The gradient descent algorithm can ensure that each iteration W and B can be directed toward the global minimization of J (w,b).

4. Calculation diagram

The training process of neural networks includes forward propagation (Forward propagation) and reverse propagation (back propagation).

We explain the two processes in the form of a computed graph (computation graph), for example, if the cost function is J (a,b,c) =3 (A+BC) and contains a,b,c three variables. We use U to express bc,v A+u, then j=3v. Its calculation diagram can be written as shown in the following figure:

Make a=5,b=3,c=2

Forward propagation Process:

From left to right, then u=bc=6,v=a+u=11,j=3v=33.

Reverse propagation process:

The partial derivative of J to parameter A. From right to left, J is the function of V, and V is the function of a. Using the derivation technique, you can get:

∂j∂a=∂j∂v⋅∂v∂a=3⋅1=3

The partial derivative of J to parameter B. From right to left, J is a function of V, V is a function of u, and U is a function of B. Can be deduced:

∂j∂b=∂j∂v⋅∂v∂u⋅∂u∂b=3⋅1⋅c=3⋅1⋅2=6

The partial derivative of J to parameter C. From right to left, J is a function of V, V is a function of u, and U is a function of C. Can be deduced:

∂j∂c=∂j∂v⋅∂v∂u⋅∂u∂c=3⋅1⋅b=3⋅1⋅3=9

For a single sample, the logical regression loss function expression is as follows:

Z=wtx+b

Y^=a=σ (z)

L (a,y) =− (Ylog (a) + (1−y) log (1−a))

Calculates the reverse propagation process for this logical regression:

Da=∂l∂a=−ya+1−y1−a

dz=∂l∂z=∂l∂a⋅∂a∂z= (−ya+1−y1−a) ⋅a (1−a) =a−y

DW1=∂L∂W1=∂L∂Z⋅∂Z∂W1=X1⋅DZ=X1 (a−y)

DW2=∂L∂W2=∂L∂Z⋅∂Z∂W2=X2⋅DZ=X2 (a−y)

Db=∂l∂b=∂l∂z⋅∂z∂b=1⋅dz=a−y

The gradient descent algorithm can be expressed as:

W1:=w1−αdw1

W2:=w2−αdw2

B:=b−αdb

The cost function of M sample:

Z (i) =wtx (i) +b

y^ (i) =a (i) =σ (z (i))

J (w,b) =1m∑i=1ml (y^ (i), Y (i)) =−1m∑i=1m[y (i) log y^ (i) + (1−y (i)) log (1−y^ (i))]

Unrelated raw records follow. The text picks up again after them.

import Literature.Analysis.FunctionSpaces.TorusEnstrophyTrilinear
import Literature.Analysis.FunctionSpaces.TorusSobolevSup
import Literature.Analysis.FunctionSpaces.TorusTrilinearH1
import HarnessLib

/-!
# The `H¹` norm of the inertial term `(u·∇)u` by the `H²` norm on `T³`

Analysis/FunctionSpaces support file (everything proved; no definitions, no named facts), sequel of
`TorusEnstrophyTrilinear.lean` (`∫ |∇u|⁴ ≤ K ‖∇u‖₂ ‖Δu‖₂³`, `∑ₘ ‖∇∂ₘu‖₂² = ‖Δu‖₂²`),
`TorusSobolevSup.lean` (`H²(T³) ⊂ L^∞(T³)`) and `TorusTrilinearH1.lean` (Poincaré–Wirtinger in
`L²`). It proves the estimate of the gradient of the convective term that drives the `H²`
(second-order) energy estimate of the space-periodic Navier–Stokes equations — the torus form of
"`B` maps `D(A) × D(A)` boundedly into `V`" (the `H¹`-level instance of "`H²(T³)` is an algebra"
used in Robinson–Rodrigo–Sadowski 2016, proof of Thm 7.1; by Hölder, Ladyzhenskaya (A.27) and
the sup-norm embedding, cf. Foias–Manley–Rosa–Temam 2001, Ch. II App. A, Constantin–Foias 1988,
Ch. 6):

* `Torus.partialDeriv_convect_self_eq_add` — the Leibniz rule
  `∂ₘ((u·∇)u) = (u·∇)∂ₘu + (∂ₘu·∇)u` (from `Torus.partialDeriv_convect_self` and Schwarz);
* `Torus.sum_norm_convect_partialDeriv_sq_le` — pointwise, `∑ₘ ‖(∂ₘu·∇)u‖² ≤ d |∇u|⁴`,
  `|∇u|² = ∑ₘ ‖∂ₘu‖²`;
* `Torus.sum_norm_convect_sq_le_of_norm_le` — pointwise, `∑ₘ ‖(u·∇)∂ₘu‖² ≤ d M² ∑ₘ∑ᵢ ‖∂ᵢ∂ₘu‖²`
  when `‖u‖ ≤ M`;
* `Torus.abs_sum_integral_inner_partialDeriv_le` — Young's inequality for gradient pairings,
  `|∑ᵢ ∫ ⟪∂ᵢa, ∂ᵢw⟫| ≤ (ε/2)‖∇a‖₂² + (2ε)⁻¹‖∇w‖₂²`;
* `Torus.gradNormSq_convect_self_le_of_norm_le` — in every dimension,
  `‖∇((u·∇)u)‖₂² ≤ 2d M² ‖Δu‖₂² + 2d ∫ |∇u|⁴` when `‖u‖ ≤ M` on `T^d`;
* `Torus.norm_sq_le_gradNormSq_add_of_hasZeroMean` — on `T³`, `‖u(x)‖² ≤ K (‖∇u‖₂² + ‖Δu‖₂²)`
  for smooth zero-mean `u` (the sup-norm embedding of `TorusSobolevSup` with Poincaré–Wirtinger
  and `∑ᵢ∑ⱼ ∫ ‖∂ᵢ∂ⱼu‖² = ‖Δu‖₂²`);
* `Torus.gradNormSq_convect_self_le` — **the estimate**: on `T^d` with `card d = 3` there is
  `C ≥ 0` with `‖∇((u·∇)u)‖₂² ≤ C (‖∇u‖₂² + ‖Δu‖₂²) ‖Δu‖₂²` for every smooth zero-mean
  `u : T^d → ℝ^d` (`‖∇·‖₂² = Torus.gradNormSq`, `‖Δu‖₂² = ∫ ‖Torus.laplacian u‖²`).

Zero mean is essential (a Galilean boost `u ↦ u + V` changes `(u·∇)u` by `(V·∇)u`); it enters
only through the sup-norm of `u`. Constants are existential. Consumed by the `H²` smoothing
estimate of classical Navier–Stokes solutions (`FluidPDE/TorusClassicalNSH2Smoothing.lean`).

## Mathlib / tree search

Tree (reused): `Torus.partialDeriv_convect_self`, `Torus.convect_eq_sum_smul_partialDeriv`,
`Torus.partialDeriv_comm` (`TorusEnstrophyOrthogonality`), `Torus.norm_convect_le`
(`TorusFourierModes`), `Torus.integral_sum_norm_sq_partialDeriv_sq_le`,
`Torus.sum_gradNormSq_partialDeriv_eq` (`TorusEnstrophyTrilinear`),
`Torus.norm_sq_le_sobolev_two_of_isSmooth` (`TorusSobolevSup`),
`Torus.integral_norm_sq_le_card_pow_mul_gradNormSq` (`TorusTrilinearH1`); Mathlib
`sq_sum_le_card_mul_sum_sq`. Searched `gradNormSq (convect`, `gradNormSq_convect`,
`norm_sq_le_gradNormSq`: no `H¹` bound of the inertial term on the torus (the pointwise bounds
`Torus.norm_convect_sq_le_of_norm_le` of `TorusClassicalNSDifferenceBalances` assume `L^∞`
coefficients and are not imported here).

## References

* P. Constantin, C. Foias, *Navier–Stokes Equations*, Univ. Chicago Press 1988, Ch. 6,
  Prop. 6.1 (inequalities for the trilinear form, `n = 3`). [ConstantinFoiasNSE1988]
* C. Foias, O. Manley, R. Rosa, R. Temam, *Navier–Stokes Equations and Turbulence*, CUP 2001,
  Ch. II App. A, (A.27), (A.29). [FoiasManleyRosaTemam2001]
* J. C. Robinson, J. L. Rodrigo, W. Sadowski, *The Three-Dimensional Navier–Stokes Equations*,
  CUP 2016, proof of Thm 7.1 (`H^k` is an algebra, `k ≥ 2`). [RobinsonRodrigoSadowskiCUP2016]
-/

noncomputable section

open _root_.MeasureTheory Set Filter Function
open scoped ENNReal NNReal InnerProductSpace ContDiff

namespace Literature.Analysis.FunctionSpaces

namespace Torus

variable {d : Type*} [Fintype d] [DecidableEq d]

/-! ### Pointwise algebra -/

/-- **Leibniz rule for the inertial term**: `∂ₘ((u·∇)u) = (u·∇)∂ₘu + (∂ₘu·∇)u` pointwise for a
smooth field (`Torus.partialDeriv_convect_self` and `∂ₘ∂ᵢ = ∂ᵢ∂ₘ`). [folklore] -/
theorem partialDeriv_convect_self_eq_add {u : UnitAddTorus d → EuclideanSpace ℝ d}
    (hu : IsSmooth u) (m : d) (x : UnitAddTorus d) :
    partialDeriv m (convect u u) x = convect u (partialDeriv m u) x + convect (partialDeriv m u) u x := by
  have hu1 : IsContDiff 1 u := hu.isContDiff (by simp)
  have hD1 : IsContDiff 1 (partialDeriv m u) := (hu.partialDeriv m).isContDiff (by simp)
  rw [partialDeriv_convect_self hu m x, Finset.sum_add_distrib,
    convect_eq_sum_smul_partialDeriv hD1 x, convect_eq_sum_smul_partialDeriv hu1 x]
  congr 1
  refine Finset.sum_congr rfl fun i _ => ?_
  rw [partialDeriv_comm hu m i x]

/-- **The stretching part, pointwise**: `∑ₘ ‖(∂ₘu·∇)u‖² ≤ d (∑ₘ ‖∂ₘu‖²)²`
(`‖(v·∇)u‖ ≤ ‖v‖ ∑ᵢ ‖∂ᵢu‖`, `Torus.norm_convect_le`, and `(∑ᵢ aᵢ)² ≤ d ∑ᵢ aᵢ²`). [folklore] -/
theorem sum_norm_convect_partialDeriv_sq_le {u : UnitAddTorus d → EuclideanSpace ℝ d}
    (hu : IsSmooth u) (x : UnitAddTorus d) :
    ∑ m, ‖convect (partialDeriv m u) u x‖ ^ 2 ≤
      Fintype.card d * (∑ m, ‖partialDeriv m u x‖ ^ 2) ^ 2 := by
  have hu1 : IsContDiff 1 u := hu.isContDiff (by simp)
  set θ : ℝ := ∑ m, ‖partialDeriv m u x‖ ^ 2 with hθ
  have hθ0 : 0 ≤ θ := Finset.sum_nonneg fun m _ => sq_nonneg _
  set L : ℝ := ∑ i, ‖partialDeriv i u x‖ with hL
  have hL0 : 0 ≤ L := Finset.sum_nonneg fun i _ => norm_nonneg _
  have hL2 : L ^ 2 ≤ Fintype.card d * θ := by
    have h := sq_sum_le_card_mul_sum_sq (s := Finset.univ) (f := fun i => ‖partialDeriv i u x‖)
    rwa [Finset.card_univ] at h
  have hterm : ∀ m, ‖convect (partialDeriv m u) u x‖ ^ 2 ≤ ‖partialDeriv m u x‖ ^ 2 * L ^ 2 := by
    intro m
    have h := norm_convect_le (partialDeriv m u) hu1 x
    calc ‖convect (partialDeriv m u) u x‖ ^ 2 ≤ (‖partialDeriv m u x‖ * L) ^ 2 :=
          pow_le_pow_left₀ (norm_nonneg _) h 2
      _ = ‖partialDeriv m u x‖ ^ 2 * L ^ 2 := by ring
  calc ∑ m, ‖convect (partialDeriv m u) u x‖ ^ 2 ≤ ∑ m, ‖partialDeriv m u x‖ ^ 2 * L ^ 2 :=
        Finset.sum_le_sum fun m _ => hterm m
    _ = θ * L ^ 2 := by rw [← Finset.sum_mul]
    _ ≤ θ * (Fintype.card d * θ) := mul_le_mul_of_nonneg_left hL2 hθ0
    _ = Fintype.card d * θ ^ 2 := by ring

DW1=1M∑I=1MX (i) 1 (A (i) −y (i))

DW2=1M∑I=1MX (i) 2 (A (i) −y (i))

Db=1m∑i=1m (A (i) −y (i))

Thus, the gradient of W and b in each iteration has an average of M training samples computed. After each iteration, the W and B are updated according to the gradient descent algorithm:

W1:=w1−αdw1

W2:=w2−αdw2

B:=b−αdb

After repeated iterations, the whole gradient descent algorithm is completed.

Contact Us

The content source of this page is from Internet, which doesn't represent Alibaba Cloud's opinion; products and services mentioned on that page don't have any relationship with Alibaba Cloud. If the content of the page makes you feel confusing, please write us an email, we will handle the problem within 5 days after receiving your email.

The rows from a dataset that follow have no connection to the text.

import Summits.BirchSwinnertonDyer.BirchSwinnertonDyer.Theorems.QuadraticBranchSignedControlPlusEtaNonsurjThetaFunctionalEquationReciprocityIdeal
import Mathlib.NumberTheory.Padics.Hensel
import HarnessLib

/-!
# Route `QuadraticBranchSignedControl` (rung K8, cell `bsd-potss`), residual crux `PlusEtaMainConjectureNonsurj`
# (stmt-BirchSwinnertonDyer-19606): THE FUNCTIONAL EQUATION ON THE QUADRATIC BRANCH, XIX — ONE ZERO GIVES THE SHAPE: `μ = 0`, `λ = r + 2`,
# `ord_T = r` and ONE zero `t ≠ 0` of `L` in the open disc ⇒ `L = u·T^r·(T − t)(T − c₂)`, `u ∈ Λˣ`, `c₂ ∈ pℤ_p ∖ {0}` (the 19601 `hshape`
# existential VERBATIM), and `c₂ = t^ι` by the functional equation; a HENSEL datum produces the zero (seat `bsd-potss-k8eta-c2` g29; kernel)

WHY. k8eta-c1's functional-equation squeeze for crux 19601 (`…PlusEtaLowerInclusionFunctionalEquationSqueeze`, g11) takes per pair the
ANALYTIC SHAPE `hshape`: `∃ u c₁ c₂, IsUnit u ∧ p ∣ c₁ ∧ p ∣ c₂ ∧ c₁ ≠ 0 ∧ c₂ ≠ 0 ∧ Lη = u·T^r·(T − c₁)(T − c₂)` ("a finite `p`-adic
computation per pair: `μ(Lη) = 0`, `λ(Lη) = r + 2`, the distinguished cofactor SPLITS with simple roots mod `p²` — Hensel"). Parts XV–XVIII of
this series make that computation a THEOREM SCHEMA with the smallest possible input: (§49) from a Weierstrass datum `L = a·P·U` and
`coeff_j L = 0 (j < r)` the polynomial is `P = T^r·Q`, `Q` distinguished, `Q(0) ≠ 0` iff `coeff_r L ≠ 0`; (§50) a ZERO `t` of `L` in the open
disc (`evalHom t L = 0`, Part XV) is a root of `P` (`U(t) ∈ ℤ_pˣ`), and of `Q` if `t ≠ 0`; (§51) a monic quadratic with a root `t` is
`(T − t)(T − c₂)`, `c₂ = −q₁ − t` (Vieta); (§52) **THE SHAPE THEOREM: `L = P·U` (`μ = 0`), `deg P = r + 2`, `coeff_j L = 0 (j < r)`,
`coeff_r L ≠ 0`, ONE zero `t ≠ 0`, `‖t‖ < 1` of `L` ⇒ the `hshape` existential with `c₁ = t`** — NO functional equation needed; with the
functional equation (Part XVII) the second zero is the PARTNER, `(1+t)(1+c₂) = 1`; (§53) tree currency `mu L = 0 ∧ lam L = r + 2`; (§54) the
zero from a HENSEL DATUM on `P` (Mathlib `hensels_lemma`): `‖P(a₀)‖ < ‖P'(a₀)‖² ∧ ‖P'(a₀)‖ ≤ ‖a₀‖ < 1 ⇒ ∃ t ≠ 0`, `‖t‖ < 1`, `L(t) = 0`;
(§55) at the rows of the crux / in 19601's binders. Everything here is about the analytic objects `L_p^±(V,η,X)`; B. D. Kim's Thm. 3.11, Kato's
divisibility and the algebraic factor of `p` of that road are untouched.

WHAT. §49 `polynomial_coeff_eq_zero_of_coeff_eq_zero`, `exists_eq_X_pow_mul_of_coeff_eq_zero`; §50 `evalHom_coe_polynomial`,
`eval_eq_zero_of_evalHom_eq_zero`; §51 `eq_mul_X_sub_C_of_eval_eq_zero` (Vieta); §52 **`feShape_of_weierstrass_of_zero`**,
`feShape_partner_of_invol_eq_of_zero`; §53 `feShape_of_mu_eq_zero_of_lam_of_zero`; §54 **`exists_zero_of_hensel`**, `feShape_of_hensel`; §55
`feShape_plus_row_of_zero` (19601's `hshape` disjunct-free, from `μ = 0`, `λ = r+2`, `ord_T = r`, one zero), `feShape_plus_row_of_hensel`.

HONEST FRAMING (cell `bsd-potss`; FULL-BSD rank ≤ 1 programme, HUMAN RULING D-0036/D-0074): TOOL THEOREMS ONLY — no definition, no named
fact, no `sorry`, axioms standard; nothing about (A), (C1⁺_η), (E⁺_η), C-cc-1 or `BSD(W,p)` of any pair is claimed; no stub of 19606 (or
19601) is proved; the per-pair inputs (`μ`, `λ`, `ord_T`, a zero or a Hensel datum) are supplied here for NO pair; crux and route OPEN;
nothing booked. `--supports stmt-BirchSwinnertonDyer-19606`.

References: [Washington1997] §7.1 (Thm. 7.3); [MazurTateTeitelbaum1986Invent] §I.17; [GreenbergLNM1716] §5 (p. 181); [Kobayashi2003] Thm. 3.2;
Hensel's lemma (Mathlib `hensels_lemma`, K. Conrad's exposition). Tree: Parts XV–XVIII; `…PlusEtaLowerInclusionFunctionalEquationSqueeze` (`hshape`).
-/

set_option autoImplicit false
set_option linter.dupNamespace false
noncomputable section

If you find any instances of plagiarism from the community, please send an email to: info-contact@alibabacloud.com and provide relevant evidence. A staff member will contact you within 5 working days.

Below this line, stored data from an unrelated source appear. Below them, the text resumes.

import Summits.ValiantsHypothesis.ValiantsHypothesis.Theorems.DivisionGapPerDivisionHardStubRectKill
import Summits.ValiantsHypothesis.ValiantsHypothesis.Theorems.DivisionGapDefs
import Summits.ValiantsHypothesis.ValiantsHypothesis.Theorems.DivisionGapPerDivisionHardStubDescentAt
import Summits.ValiantsHypothesis.ValiantsHypothesis.Theorems.DivisionGapPerDivisionHardStubFibreArith
import Summits.ValiantsHypothesis.ValiantsHypothesis.Theorems.DivisionGapPerDivisionHardStubBlockArsenal

/-!
# Crux `DivisionGap.PerDivisionHard` (stmt-ValiantsHypothesis-5065), line `pair-descent-jss-endpoint` —
the DEFICIENCY rung, unconditionally: a monomial with a polylogarithmic Hall violator makes `per_n · h` expensive

`PerDivisionHard` asks: for every `c`, for all large `n`, every nonzero `h ∈ ℝ≥0[x_ij]` has
`2^{(log₂ n + c)^c} < L(per_n · h) + L(h)`.  This file proves it for every HOMOGENEOUS (in particular every
torus-homogeneous) cofactor `h` having a monomial `u` that vanishes on a rectangle `A × B` (rows `A`,
columns `B`) with `|A| + |B| ≥ n + (log₂ n + c')^{c'}` — equivalently (König–Hall) a monomial whose
support, read as a bipartite graph, has maximum matching at most `n - (log₂ n + c')^{c'}`
(`perDivisionHard_deficient`, `perDivisionHard_deficientTorus`; `c' = c'(c)`).  It contains the low-degree
rung (`deg h ≤ n - polylog`: every monomial misses that many rows; `B =` all columns) and the rows-avoided
rung, and needs no gadget and no placement search.

Mechanism (the rectangle face of the erasure principle, skeleton v11): under the weight `𝟙` off `A × B`
the top fibre of `h` is the set of its monomials AVOIDING the rectangle and the top of `per_n` is the set of
permutations meeting it in exactly `j = |A| + |B| - n` cells; substituting `1` off the rectangle kills the
fibre to a positive constant, and zeroing `A × B` down to a `j × j` block leaves a polynomial with the
support of `per_j`, which costs `≥ 2^{j/3}` (Jerrum–Snir by support).  All of this is the landed
`stub_rectKill`; here only the composition with `complexity_topComponent_le`.
-/

noncomputable section

-- `Summit.ValiantsHypothesis.ValiantsHypothesis.…` is the tree's mandated single-conjunct layout
-- (Sub = Summit), so the duplicated namespace component is intended.
set_option linter.dupNamespace false

namespace Summit.ValiantsHypothesis.ValiantsHypothesis.Theorems.DivisionGapPerDivisionHard

open MvPolynomial Literature.Computability.AlgebraicComplexity
open Summit.ValiantsHypothesis.ValiantsHypothesis.Theorems.ZeroOneTransfer.Negative
open scoped NNReal

/-- Torus-homogeneous polynomials are homogeneous: all monomials share the row margins `r`, hence the
total degree `|r|`. [folklore] -/
theorem isHomogeneous_of_isTorusHomogeneous' {n : ℕ} {h : MvPolynomial (Fin n × Fin n) ℝ≥0}
    (htor : IsTorusHomogeneous h) : ∃ d, h.IsHomogeneous d := by
  classical
  obtain ⟨r, c, hrc⟩ := htor
  refine ⟨r.degree, ?_⟩
  rw [MvPolynomial.IsHomogeneous, MvPolynomial.IsWeightedHomogeneous]
  intro m hm
  have hmem : m ∈ h.support := by simpa [MvPolynomial.mem_support_iff] using hm
  have hr := (hrc m hmem).1
  have e1 : Finsupp.weight (1 : Fin n × Fin n → ℕ) m = m.degree := by
    rw [Finsupp.degree_eq_weight_one]; rfl
  rw [e1, ← Finsupp.degree_mapDomain Prod.fst m]
  show (Finsupp.mapDomain Prod.fst m).degree = r.degree
  rw [← hr]; rfl

/-- **The deficiency rung of `PerDivisionHard`, unconditionally.**  For every `c` there are `c', n₀`
such that for `n ≥ n₀`: every nonzero homogeneous `h ∈ ℝ≥0[x_ij]` with a monomial vanishing on a rectangle
`A × B` (rows `A`, columns `B`), `|A| + |B| ≥ n + (log₂ n + c')^{c'}`, satisfies
`2^{(log₂ n + c)^c} < L(per_n · h) + L(h)` (indeed `< L(per_n · h)`). [folklore] -/
theorem perDivisionHard_deficient :
    ∀ c : ℕ, ∃ c' n₀ : ℕ, ∀ n ≥ n₀, ∀ (h : MvPolynomial (Fin n × Fin n) ℝ≥0) (d : ℕ),
      h ≠ 0 → h.IsHomogeneous d →
      (∃ u ∈ h.support, ∃ A B : Finset (Fin n),
        (∀ e : Fin n × Fin n, e.1 ∈ A → e.2 ∈ B → u e = 0) ∧
        n + (Nat.log 2 n + c') ^ c' ≤ A.card + B.card) →
      2 ^ ((Nat.log 2 n + c) ^ c) < complexity (perPoly (Fin n) ℝ≥0 * h) + complexity h := by
  intro c
  obtain ⟨c', n₀, hK⟩ := stub_rectKill c
  refine ⟨c', n₀, fun n hn h d _ hhom ⟨u, hu, A, B, hrect, hAB⟩ => ?_⟩
  have h1 := hK n hn A B h d u hhom hu hrect hAB
  have h2 := complexity_topComponent_le
    (fun e : Fin n × Fin n => if e.1 ∈ A ∧ e.2 ∈ B then 0 else 1) (perPoly (Fin n) ℝ≥0 * h)
  omega

/-- **The deficiency rung for torus-homogeneous cofactors** (the form produced by the line's torus
step `stub_torus`). [folklore] -/
theorem perDivisionHard_deficientTorus :
    ∀ c : ℕ, ∃ c' n₀ : ℕ, ∀ n ≥ n₀, ∀ h : MvPolynomial (Fin n × Fin n) ℝ≥0,
      h ≠ 0 → IsTorusHomogeneous h →
      (∃ u ∈ h.support, ∃ A B : Finset (Fin n),
        (∀ e : Fin n × Fin n, e.1 ∈ A → e.2 ∈ B → u e = 0) ∧
        n + (Nat.log 2 n + c') ^ c' ≤ A.card + B.card) →
      2 ^ ((Nat.log 2 n + c) ^ c) < complexity (perPoly (Fin n) ℝ≥0 * h) + complexity h := by
  intro c
  obtain ⟨c', n₀, hK⟩ := perDivisionHard_deficient c
  refine ⟨c', n₀, fun n hn h hh htor hdef => ?_⟩
  obtain ⟨d, hd⟩ := isHomogeneous_of_isTorusHomogeneous' htor
  exact hK n hn h d hh hd hdef

/-- **The deficiency rung through the top homogeneous component** (arbitrary nonzero `h`): it suffices
that a monomial of MAXIMAL total degree vanishes on the rectangle — the top homogeneous component is free
(`complexity_topComponent_le` with the constant weight) and `per_n` is homogeneous. [folklore] -/
theorem perDivisionHard_deficientTop :
    ∀ c : ℕ, ∃ c' n₀ : ℕ, ∀ n ≥ n₀, ∀ h : MvPolynomial (Fin n × Fin n) ℝ≥0, h ≠ 0 →
      (∃ u ∈ h.support, (∀ v ∈ h.support, v.degree ≤ u.degree) ∧ ∃ A B : Finset (Fin n),
        (∀ e : Fin n × Fin n, e.1 ∈ A → e.2 ∈ B → u e = 0) ∧
        n + (Nat.log 2 n + c') ^ c' ≤ A.card + B.card) →
      2 ^ ((Nat.log 2 n + c) ^ c) < complexity (perPoly (Fin n) ℝ≥0 * h) + complexity h := by
  intro c
  obtain ⟨c', n₀, hK⟩ := perDivisionHard_deficient c
  refine ⟨c', n₀, fun n hn h hh ⟨u, hu, hmax, A, B, hrect, hAB⟩ => ?_⟩
  classical
  -- the top homogeneous component `h₁ = top_{𝟙} h` contains `u` and is homogeneous of degree `deg u`
  set w₁ : Fin n × Fin n → ℕ := fun _ => 1 with hw₁
  set h₁ := topComponent w₁ h with hh₁
  have hwdeg : ∀ v : (Fin n × Fin n) →₀ ℕ, Finsupp.weight w₁ v = v.degree := fun v => by
    rw [Finsupp.degree_eq_weight_one]
  have hW : weightedTotalDegree w₁ h = u.degree := by
    apply le_antisymm
    · rw [weightedTotalDegree]
      exact Finset.sup_le fun v hv => by rw [hwdeg]; exact hmax v hv
    · rw [← hwdeg]; exact le_weightedTotalDegree w₁ hu
  have hu₁ : u ∈ h₁.support := by
    rw [MvPolynomial.mem_support_iff, hh₁, coeff_topComponent, if_pos (by rw [hW, hwdeg])]
    exact MvPolynomial.mem_support_iff.mp hu
  have hne₁ : h₁ ≠ 0 := topComponent_ne_zero w₁ hh
  have hhom₁ : h₁.IsHomogeneous u.degree := by
    rw [MvPolynomial.IsHomogeneous, MvPolynomial.IsWeightedHomogeneous]
    intro v hv
    have hv' : v ∈ h₁.support := MvPolynomial.mem_support_iff.mpr hv
    rw [hh₁, MvPolynomial.mem_support_iff, coeff_topComponent] at hv'
    split_ifs at hv' with hvw
    · rw [hW] at hvw
      have : Finsupp.weight (1 : Fin n × Fin n → ℕ) v = Finsupp.weight w₁ v := rfl
      rw [this, hvw]
    · exact absurd rfl hv'
  -- the rung for `h₁`, then `L(per · h₁) ≤ L(per · h)` and `L(h₁) ≤ L(h)`
  have hmain := hK n hn h₁ u.degree hne₁ hhom₁ ⟨u, hu₁, A, B, hrect, hAB⟩
  have hper : topComponent w₁ (perPoly (Fin n) ℝ≥0) = perPoly (Fin n) ℝ≥0 := by
    refine topComponent_eq_self_of_isWeightedHomogeneous w₁ (n := Fintype.card (Fin n)) ?_
    exact perPoly_isHomogeneous (n := Fin n) (k := ℝ≥0)
  have hle1 : complexity (perPoly (Fin n) ℝ≥0 * h₁) ≤ complexity (perPoly (Fin n) ℝ≥0 * h) := by
    have := complexity_topComponent_le w₁ (perPoly (Fin n) ℝ≥0 * h)
    rwa [topComponent_mul, hper] at this
  have hle2 : complexity h₁ ≤ complexity h := complexity_topComponent_le w₁ h
  omega

/-- **The deficiency rung ACROSS SCALES** (through the line's generic descent transfer): it suffices
that on SOME placed block face `G(b,k) ⊕ M₀` with `n ≤ b^a`, under SOME weight cutting it out, the
projected cofactor `h♭ = aeval (blockSubst eR eC) (top_w h)` (a cofactor of `per_b`: landed
`stub_descentAt`) has a monomial of maximal degree vanishing on a rectangle of the `b × b` block of
deficiency `≥ (log₂ b + c')^{c'}`. [folklore] -/
theorem perDivisionHard_deficientFibre :
    ∀ a c : ℕ, ∃ c' n₀ : ℕ, ∀ n ≥ n₀, ∀ h : MvPolynomial (Fin n × Fin n) ℝ≥0, h ≠ 0 →
      (∃ (b k m : ℕ) (eR eC : BlockV b k m ≃ Fin n) (w : Fin n × Fin n → ℕ),
        CutsOut w (placedBlock eR eC) ∧ n ≤ b ^ a ∧
        ∃ u ∈ (aeval (blockSubst eR eC) (topComponent w h)).support,
          (∀ v ∈ (aeval (blockSubst eR eC) (topComponent w h)).support, v.degree ≤ u.degree) ∧
          ∃ A B : Finset (Fin b), (∀ e : Fin b × Fin b, e.1 ∈ A → e.2 ∈ B → u e = 0) ∧
            b + (Nat.log 2 b + c') ^ c' ≤ A.card + B.card) →
      2 ^ ((Nat.log 2 n + c) ^ c) < complexity (perPoly (Fin n) ℝ≥0 * h) + complexity h := by
  intro a c
  obtain ⟨c₁, hc₁⟩ := stub_fibreArith a c
  obtain ⟨c', n₁, hK⟩ := perDivisionHard_deficientTop c₁
  refine ⟨c', n₁ ^ a + 2, ?_⟩
  rintro n hn h hh ⟨b, k, m, eR, eC, w, hcut, hnb, hdef⟩
  have ha : a ≠ 0 := by
    rintro rfl
    rw [pow_zero] at hnb
    omega
  have hb : n₁ ≤ b := by
    by_contra hlt
    have hlt' : b < n₁ := not_le.mp hlt
    have : b ^ a < n₁ ^ a := Nat.pow_lt_pow_left hlt' ha
    omega
  obtain ⟨hne, hle1, hle2, -⟩ := stub_descentAt b k m n eR eC w h hcut hh
  have hmain := hK b hb _ hne hdef
  calc 2 ^ ((Nat.log 2 n + c) ^ c) ≤ 2 ^ ((Nat.log 2 b + c₁) ^ c₁) :=
        Nat.pow_le_pow_right two_pos (hc₁ n b hnb)
    _ < _ := hmain
    _ ≤ complexity (perPoly (Fin n) ℝ≥0 * h) + complexity h := Nat.add_le_add hle1 hle2

end Summit.ValiantsHypothesis.ValiantsHypothesis.Theorems.DivisionGapPerDivisionHard

end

A Free Trial That Lets You Build Big!

Start building with 50+ products and up to 12 months usage for Elastic Compute Service

  • Sales Support

    1 on 1 presale consultation

  • After-Sales Support

    24/7 Technical Support 6 Free Tickets per Quarter Faster Response

  • Alibaba Cloud offers highly flexible support services tailored to meet your exact needs.